Not least because of last week’s announcement from Cassava Technologies, a tech firm founded by Zimbabwean telecoms billionaire Strive Masiyiwa, that it would be building Africa’s first “artificial intelligence factory,” in partnership with leading AI chipmaker Nvidia.

Nvidia’s supercomputers, which use graphic processing units, or GPUs, (the chips that often power AI), will be deployed at Cassava’s data centers in South Africa from as early as June, before being rolled out across the company’s other facilities in Egypt, Kenya, Morocco and Nigeria.

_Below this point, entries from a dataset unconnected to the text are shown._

/-- **Twin ladder count (divisibility form).**  Let `p` be prime and `A₁`, `A₂` finite additive commutative groups
(the variables `Ap`, `Am`).  Suppose that for every `m < T` there are an independent family of `2m+2` elements of order
`p^{a(2m)}` in `A₁` (McCallum: depth `2m+1` classes, Prop. 5.2 with all `2m+1` primes as probes ⇒ invariant no. `2m+2`)
and an independent family of `2m+2` elements of order `p^{a(2m+1)}` in `A₂` (depth `2m+2`, one probe spent on
`δE(K)`).  Then `p^{2 Σ_{j<2T} a j} ∣ #A₁ · #A₂`.  (McCallum's case: `A₁, A₂ = Ш(E/K)[p^∞]^{−ε}, Ш(E/K)[p^∞]^{ε}`,
`a j = M_j − M_{j+1}`; LINE 18's case: `A₁ ⊇ Ш(E/ℚ)[2^∞]`, `A₂ ⊇ Ш(E^{d_K}/ℚ)[2^∞]` the `d_K`-relaxed groups.)
[cite: McCallumLMS1991, §5 (p. 310), Thm. 5.4] -/
theorem pow_two_mul_sum_dvd_natCard_mul_of_twinLadder [Finite Ap] [Finite Am] {p : ℕ} (hp : p.Prime) (T : ℕ)
    (a : ℕ → ℕ)
    (hodd : ∀ m < T, ∃ x : Fin (2 * m + 2) → Ap, (∀ i, addOrderOf (x i) = p ^ a (2 * m)) ∧
      ∀ c : Fin (2 * m + 2) → ℤ, ∑ i, c i • x i = 0 → ∀ i, ((p ^ a (2 * m) : ℕ) : ℤ) ∣ c i)
    (heven : ∀ m < T, ∃ x : Fin (2 * m + 2) → Am, (∀ i, addOrderOf (x i) = p ^ a (2 * m + 1)) ∧
      ∀ c : Fin (2 * m + 2) → ℤ, ∑ i, c i • x i = 0 → ∀ i, ((p ^ a (2 * m + 1) : ℕ) : ℤ) ∣ c i) :
    p ^ (2 * ∑ j ∈ Finset.range (2 * T), a j) ∣ Nat.card Ap * Nat.card Am := by
  have hplus := pow_two_mul_sum_dvd_natCard_of_ladder hp T (fun m => a (2 * m)) hodd
  have hminus := pow_two_mul_sum_dvd_natCard_of_ladder hp T (fun m => a (2 * m + 1)) heven
  have hsum : 2 * ∑ m ∈ Finset.range T, a (2 * m) + 2 * ∑ m ∈ Finset.range T, a (2 * m + 1) =
      2 * ∑ j ∈ Finset.range (2 * T), a j := by
    rw [sum_range_two_mul, ← mul_add, ← Finset.sum_add_distrib]
  rw [← hsum, pow_add]
  exact mul_dvd_mul hplus hminus

/-- **Twin ladder count (valuation form, 3a‴'s currency).**  With `p` prime, positive naturals `g₁, g₂`
(`#Ш(E/ℚ)[2^∞]`, `#Ш(E^{d_K}/ℚ)[2^∞]`), groups `A₁, A₂` with `#Aᵢ ∣ p^{βᵢ} · gᵢ` (the `d_K`-relaxed groups; `βᵢ` the genus
losses), and the two ladders of independent families in `A₁, A₂` as in
`pow_two_mul_sum_dvd_natCard_mul_of_twinLadder`: `2 Σ_{j<2T} a j ≤ v_p g₁ + v_p g₂ + β₁ + β₂`.
[cite: McCallumLMS1991, §5 (p. 310), Thm. 5.4] -/
theorem two_mul_sum_le_padicValNat_add_of_twinLadder {p : ℕ} [hp : Fact p.Prime] (T : ℕ) (a : ℕ → ℕ)
    {g₁ g₂ β₁ β₂ : ℕ} (hg₁ : 0 < g₁) (hg₂ : 0 < g₂)
    (hβ₁ : Nat.card Ap ∣ p ^ β₁ * g₁) (hβ₂ : Nat.card Am ∣ p ^ β₂ * g₂)
    (hodd : ∀ m < T, ∃ x : Fin (2 * m + 2) → Ap, (∀ i, addOrderOf (x i) = p ^ a (2 * m)) ∧
      ∀ c : Fin (2 * m + 2) → ℤ, ∑ i, c i • x i = 0 → ∀ i, ((p ^ a (2 * m) : ℕ) : ℤ) ∣ c i)
    (heven : ∀ m < T, ∃ x : Fin (2 * m + 2) → Am, (∀ i, addOrderOf (x i) = p ^ a (2 * m + 1)) ∧
      ∀ c : Fin (2 * m + 2) → ℤ, ∑ i, c i • x i = 0 → ∀ i, ((p ^ a (2 * m + 1) : ℕ) : ℤ) ∣ c i) :
    2 * ∑ j ∈ Finset.range (2 * T), a j ≤ padicValNat p g₁ + padicValNat p g₂ + β₁ + β₂ := by
  have h₁ := two_mul_sum_le_padicValNat_add_of_ladder T (fun m => a (2 * m)) hg₁ hβ₁ hodd
  have h₂ := two_mul_sum_le_padicValNat_add_of_ladder T (fun m => a (2 * m + 1)) hg₂ hβ₂ heven
  have hsum : 2 * ∑ m ∈ Finset.range T, a (2 * m) + 2 * ∑ m ∈ Finset.range T, a (2 * m + 1) =
      2 * ∑ j ∈ Finset.range (2 * T), a j := by
    rw [sum_range_two_mul, ← mul_add, ← Finset.sum_add_distrib]
  omega

/-- **Twin ladder count for an antitone ladder `M` (the shape of 3a‴).**  With `a j = M j − M (j+1)`, `M` antitone and
`M (2T) = 0`: `2 · M 0 ≤ v_p g₁ + v_p g₂ + β₁ + β₂` — i.e. `2M₀ ≤ ord_p g + ord_p g′ + (β₁ + β₂)`, the inequality of
LINE 18's `stub_twinLadderGenus` with the genus defect `ord₂ C(Wd) − 1` replaced by the abstract losses `β₁ + β₂`; the
arithmetic still owed is (i) the families (McCallum Prop. 5.2 over `ℚ` at `2`: Q2 + Q5R + reciprocity) and (ii) the
size of `β₁ + β₂`. [cite: McCallumLMS1991, §5 Lemma 5.1, Thm. 5.4, Cor. 5.6] -/
theorem two_mul_le_padicValNat_add_of_twinLadder {p : ℕ} [hp : Fact p.Prime] (T : ℕ) (M : ℕ → ℕ)
    (hM : ∀ j, M (j + 1) ≤ M j) (hMT : M (2 * T) = 0)
    {g₁ g₂ β₁ β₂ : ℕ} (hg₁ : 0 < g₁) (hg₂ : 0 < g₂)
    (hβ₁ : Nat.card Ap ∣ p ^ β₁ * g₁) (hβ₂ : Nat.card Am ∣ p ^ β₂ * g₂)
    (hodd : ∀ m < T, ∃ x : Fin (2 * m + 2) → Ap, (∀ i, addOrderOf (x i) = p ^ (M (2 * m) - M (2 * m + 1))) ∧
      ∀ c : Fin (2 * m + 2) → ℤ, ∑ i, c i • x i = 0 →
        ∀ i, ((p ^ (M (2 * m) - M (2 * m + 1)) : ℕ) : ℤ) ∣ c i)
    (heven : ∀ m < T, ∃ x : Fin (2 * m + 2) → Am,
      (∀ i, addOrderOf (x i) = p ^ (M (2 * m + 1) - M (2 * m + 2))) ∧
      ∀ c : Fin (2 * m + 2) → ℤ, ∑ i, c i • x i = 0 →
        ∀ i, ((p ^ (M (2 * m + 1) - M (2 * m + 2)) : ℕ) : ℤ) ∣ c i) :
    2 * M 0 ≤ padicValNat p g₁ + padicValNat p g₂ + β₁ + β₂ := by
  have h := two_mul_sum_le_padicValNat_add_of_twinLadder (Ap := Ap) (Am := Am) T
    (fun j => M j - M (j + 1)) hg₁ hg₂ hβ₁ hβ₂ hodd heven
  rw [sum_range_sub_eq_of_antitone M hM, hMT, Nat.sub_zero] at h
  exact h

/-- **Twin count with parity refund.**  With `v_p g₁`, `v_p g₂` EVEN (Cassels–Tate over `ℚ` for `E` and `E^{d_K}`) each
side rounds its own odd loss away: `2 · M 0 ≤ v_p g₁ + v_p g₂ + 2⌊β₁/2⌋ + 2⌊β₂/2⌋`.  CONSEQUENCE FOR 3a‴: on the part of
the frame where each side loses at most ONE bit (`β₁, β₂ ≤ 1` — e.g. when the genus budget `ord₂ C(Wd) = Σ_{q∣d_K} i_q`
is `1`, the instrument's 219/262 rows), `2M₀ ≤ ord₂ g + ord₂ g′` outright, which is 3a‴ there (`ord₂ C(Wd) − 1 = 0`):
no joint accounting of the two sides is needed, only the families. [cite: McCallumLMS1991, §5 Thm. 5.4, Cor. 5.6] -/
theorem two_mul_le_padicValNat_add_of_twinLadder_of_even {p : ℕ} [hp : Fact p.Prime] (T : ℕ) (M : ℕ → ℕ)
    (hM : ∀ j, M (j + 1) ≤ M j) (hMT : M (2 * T) = 0)
    {g₁ g₂ β₁ β₂ : ℕ} (hg₁ : 0 < g₁) (hg₂ : 0 < g₂)
    (hβ₁ : Nat.card Ap ∣ p ^ β₁ * g₁) (hβ₂ : Nat.card Am ∣ p ^ β₂ * g₂)
    (hev₁ : Even (padicValNat p g₁)) (hev₂ : Even (padicValNat p g₂))
    (hodd : ∀ m < T, ∃ x : Fin (2 * m + 2) → Ap, (∀ i, addOrderOf (x i) = p ^ (M (2 * m) - M (2 * m + 1))) ∧
      ∀ c : Fin (2 * m + 2) → ℤ, ∑ i, c i • x i = 0 →
        ∀ i, ((p ^ (M (2 * m) - M (2 * m + 1)) : ℕ) : ℤ) ∣ c i)
    (heven : ∀ m < T, ∃ x : Fin (2 * m + 2) → Am,
      (∀ i, addOrderOf (x i) = p ^ (M (2 * m + 1) - M (2 * m + 2))) ∧
      ∀ c : Fin (2 * m + 2) → ℤ, ∑ i, c i • x i = 0 →
        ∀ i, ((p ^ (M (2 * m + 1) - M (2 * m + 2)) : ℕ) : ℤ) ∣ c i) :
    2 * M 0 ≤ padicValNat p g₁ + padicValNat p g₂ + 2 * (β₁ / 2) + 2 * (β₂ / 2) := by
  have h₁ := two_mul_sum_le_padicValNat_add_of_ladder_of_even T (fun m => M (2 * m) - M (2 * m + 1)) hg₁ hβ₁
    hev₁ hodd
  have h₂ := two_mul_sum_le_padicValNat_add_of_ladder_of_even T (fun m => M (2 * m + 1) - M (2 * m + 2)) hg₂
    hβ₂ hev₂ heven
  have hsum : 2 * ∑ m ∈ Finset.range T, (M (2 * m) - M (2 * m + 1)) +
      2 * ∑ m ∈ Finset.range T, (M (2 * m + 1) - M (2 * m + 2)) =
      2 * ∑ j ∈ Finset.range (2 * T), (M j - M (j + 1)) := by
    rw [sum_range_two_mul (fun j => M j - M (j + 1)), ← mul_add, ← Finset.sum_add_distrib]
  rw [sum_range_sub_eq_of_antitone M hM, hMT, Nat.sub_zero] at hsum
  omega

end Twin

end Summit.BirchSwinnertonDyer.BirchSwinnertonDyer.Theorems.GenusExact.PlusDescent

end
import Summits.KontsevichZagierPeriods.KontsevichZagierPeriods.Theorems.HurwitzMicroSectorsHurwitzSectorComplementStubAssemblyAuxDescent

/-!
# `HurwitzSectorComplement` (stmt-KontsevichZagierPeriods-14341), line `chebyshev-level-deformation`,
# stub S5 `stub_assembly` — siege k5: the DIRECT (Kubert-free) assembly, spliced across weights

Pure proof file (`--supports` the crux stmt-KontsevichZagierPeriods-14341; siege attempt k5, variation
"direct assembly + splice"). It proves the registered stub `stub_assembly` of the lead skeleton
`Cruxes/HurwitzSectorComplement/Lines/chebyshev_level_deformation.lean` (sha `35ae5381f713`) BY NAME AND
SIGNATURE, in its own namespace `…HurwitzMicroSectorsHurwitzSectorComplement.AssemblySiegeK5`:
from the four Chebyshev-ladder descents (conclusion of S3) and the real-cyclotomic partial fractions
(S4), Conjecture 1 of Kontsevich–Zagier on the REAL-ALGEBRAIC span of the symmetric Hurwitz box
tower — two representations `[(0,1)^w, Q(t) + R(t)/(1 − t^N)]`, `t = x₁⋯x_w`, `Q, R ∈ (ℚ̄ ∩ ℝ)[t]`,
`deg R < N`, `R` `(−1)^w`-symmetric (`R_{N−1} = 0` for odd `w`), of any weights `w, w' ≥ 2` and
levels `N, N' ≥ 1`, with equal values are KZ-equivalent.

## The direct route

The reduction of this file does NOT pass through the Kubert/distribution normal form of the
rational tower (`stub_symReduction`, level `4N`, the galois-parity-half line): every piece of the
symmetric splitting
  `Q(t) + R(t)/(1 − t^N) = Σ_k Q_k t^k + Σ_{k<N−1} (R_k/2)(t^k + (−1)^w t^{N−2−k})/(1 − t^N)
      + R_{N−1} t^{N−1}/(1 − t^N)`
is moved to the normal form `[(0,1)^w, C + A·∏ 2/(1+xᵢ²)]` (`C, A ∈ ℚ̄ ∩ ℝ`) by at most ONE
change of variables followed by a descent:

* `red_dilate` — reducedness is transported along the coordinate-power dilation `xᵢ ↦ xᵢᵐ`
  (rule (2); the landed crux `DilationMove_of`): if `g` is reduced and
  `f(x) = g(xᵐ)·mʷ∏xᵢ^{m−1}` on the box, then `f` is reduced;
* `red_monomial` — `t^k` is the dilation image (`m = k+1`) of the rational constant `(k+1)^{−w}`;
* `red_topMonomial` — `t^{N−1}/(1 − t^N)` is the dilation image (`m = N`) of `N^{−w}/(1 − t)`, which
  is descent (C3) (`ζ(even) ∈ ℚπ^w`); it only occurs for even `w`;
* the pairs `(t^k + (−1)^w t^{N−2−k})/(1 − t^N)`, `k < N − 1`, are `Assembly.red_pair` at level
  `L = N` itself (partial fractions (P1)/(P2) + the kernel descents (C1)–(C4));
* `red_direct` — the symmetric splitting (`Assembly.eval_symm_split`) and `ℚ̄ ∩ ℝ`-linearity of
  reducedness (`Assembly.red_add/red_smul/red_sum`).

## The splice

`nf_equivalent_of_value_eq`: the normal forms are VALUE-COMPLETE across dimensions — two normal
forms `[(0,1)^w, C + A·∏ 2/(1+xᵢ²)]`, `[(0,1)^{w'}, C' + A'·∏ 2/(1+xᵢ²)]` with real algebraic
coefficients and equal values are KZ-equivalent: the values are `C + A(π/2)^w` (`Assembly.value_nf`),
Lindemann (`Assembly.nf_coeffs_eq`) gives `C = C'` and `A = A'` (`w = w'`: one congruence move) or
`A = A' = 0` (`w ≠ w'`: both sides are the algebraic constant `C`, spliced through the landed
rational `stub_constAcrossDim` at `c = 1` by the scaling endomorphism `KZ.Equivalent.constMul`).
`stub_assembly` is then: reduce both sides (`red_direct`), transport the equality of values to the
normal forms by soundness (`KZ.Equivalent.value_eq_holds`), and splice.

On the siege variation label "okada_stepB": Okada's rigidity (step B of `stub_okada`, the
`ℚ`-linear independence behind the rational tower) is logically idle here — the descents (S3) already
EVALUATE every kernel by moves, and no `ℚ`-linear rigidity separates `ℚ̄`-combinations of the tower
(the Galois relations, e.g. `GoldenTwistInstance`); the only rigidity the real-algebraic span needs is
the transcendence of `π`.

References: M. Kontsevich, D. Zagier, *Periods* (2001), §1.1–1.2 (Conjecture 1, rules (1)–(3)).
No definitions are introduced.
-/

noncomputable section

Africa has fallen behind the global AI boom due in part to a lack of computing power. Analysis from Zindi, a community of 80,000 AI builders across 52 African countries, found that only 5% of Africa’s AI practitioners have access to computational power for research and innovation.

Better access to GPUs will help to “drive the AI revolution” across the continent, says Alex Tsado, founder and director of Alliance4AI, a non-profit that helps African institutions adopt emerging technologies. Currently, there are no big GPU clusters in Africa and this is holding innovators back: “If you don’t have access to GPUs, it takes you many more hours, if not days, to build the same solutions (or AI systems) than it would take someone else who is in a place where they do have access (like the US or Europe),”

While Cassava is yet to divulge details of its deployment plan, it said in a press release that Nvidia’s GPU-based supercomputers will enable faster AI model training and that the data centers will ensure businesses and researchers have access to the AI computing power required to build, train, scale and deploy AI in a secure environment.

“Our AI factory provides the infrastructure for this innovation to scale, empowering African businesses, startups and researchers with access to cutting-edge AI infrastructure to turn their bold ideas into real-world breakthroughs — and now, they don’t have to look beyond Africa to get it,” said Masiyiwa in the press release.